Engineering Dynamics - Car Striking a Barrier

[ConnorM]

Homework Statement

A car, assumed to be rigid and having a mass of 800 kg, strikes a barrel-barrier installation without the driver applying the brakes. From experiments the magnitude of the force of resistance F_r, created by deforming the barrels successive, is shown as a function of the vehicle penetration, s.

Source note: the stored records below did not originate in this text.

import Mathlib
import HarnessLib

/-!
# Zhang (2022) §8 p. 48, "it follows by partial integration that (8.11)" — the abstract
# partial-summation lemma against a logarithmic counting function `A(x) = c log x + O(K)`

Topic `Literature/NumberTheory/LFunctions/Zhang2022` (Landau–Siegel audit tree; verdict-neutral).
Y. Zhang, *Discrete mean estimates and the Landau–Siegel zero*, arXiv:2211.02515v1 (2022)
[Zhang2022LandauSiegel] — **an unrefereed manuscript under adjudication** (D-0069 campaign, cell
`siegel-zhang`, discharge seat d16). On p. 48 (tex L2459–L2471) the manuscript passes from the
arithmetic sum `Σ_{n<P₂} |χ(n)|λ₀ⱼ(n)φ(n)⁻¹·(…)(…) + Σ_{P₂≤n<P₁}(…)` to the integrals (8.11) "by
partial integration", using `Σ_{n<x}|χ(n)|φ(n)/n² = 𝔠 log x + O(log 𝓛)`. This file PROVES the
abstract step, for ANY real weights `a(k)` whose summatory function is `c log x + O(K)` and any
`C¹` profile `F` (the manuscript's profiles are the `𝔣𝔤`-products of (8.11)):

* `norm_sum_mul_sub_integral_le` — if `|Σ_{k≤t} a(k) − c log t| ≤ K` (`t ≥ 1`) and on `[u, v]`
  (`1 ≤ u ≤ v`) `F` has a continuous derivative `F′` with `‖F‖ ≤ M`, `‖F′(t)‖ ≤ M′/t`, then
  `‖Σ_{u<k≤v} a(k)F(k) − c∫_u^v F(t)dt/t‖ ≤ K(2M + M′ log(v/u))`
  (Abel summation `sum_mul_eq_sub_sub_integral_mul` + integration by parts of `∫F′ log`);
* `norm_sum_Icc_mul_sub_integral_le` — the same from the origin (`a(0) = 0`, `u = 1`):
  `‖Σ_{k≤v} a(k)F(k) − c∫₁^v F dt/t‖ ≤ K(3M + M′ log v)`.

All constants explicit; no number theory. Consumers: the (8.11) deduction `Section8cStatements.Ded811`
(with `a(n) = |χ(n)|φ(n)/n²`, `c = (6/π²)∏_{q∣D} q/(q+1)`, `K = O(𝓛²)` from
`Sieve.CoprimeTotient.abs_sum_norm_mul_totient_div_sq_sub_le`), and the analogous steps of §9
("similar to (8.12)") and §10.

WHAT THIS IS NOT: any claim about Theorems 1–2 of the manuscript or about Landau–Siegel zeros.

## References

* Y. Zhang, arXiv:2211.02515v1 (2022), §8 p. 48, (8.11) (tex L2466). [cite: Zhang2022LandauSiegel, §8 (8.11)]
-/

noncomputable section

If the car strikes the barrier traveling at a velocity v_c = 60 km/h, determine approximately the distance s to which the car penetrates the barrier.

http://imgur.com/LYc87dW - here is a picture of my question. This has the graph of how the barrels resistance force increases with s.

Homework Equations

v_c = 60 km/h = 16.67 m/s
m = 800 kg

T (Kinetic energy) = 1/2 * mv^2

U_1->2 = ∫F ds

∑U_1->2 = T_2 - T_1

The Attempt at a Solution

Starting off I assumed that once the car had reached the distance s it will have zero kinetic energy. So my equation became

∑U_1->2 = - T_1,

∫F ds = - 1/2 *mv^2, would my bounds of integration be 0 -> s ?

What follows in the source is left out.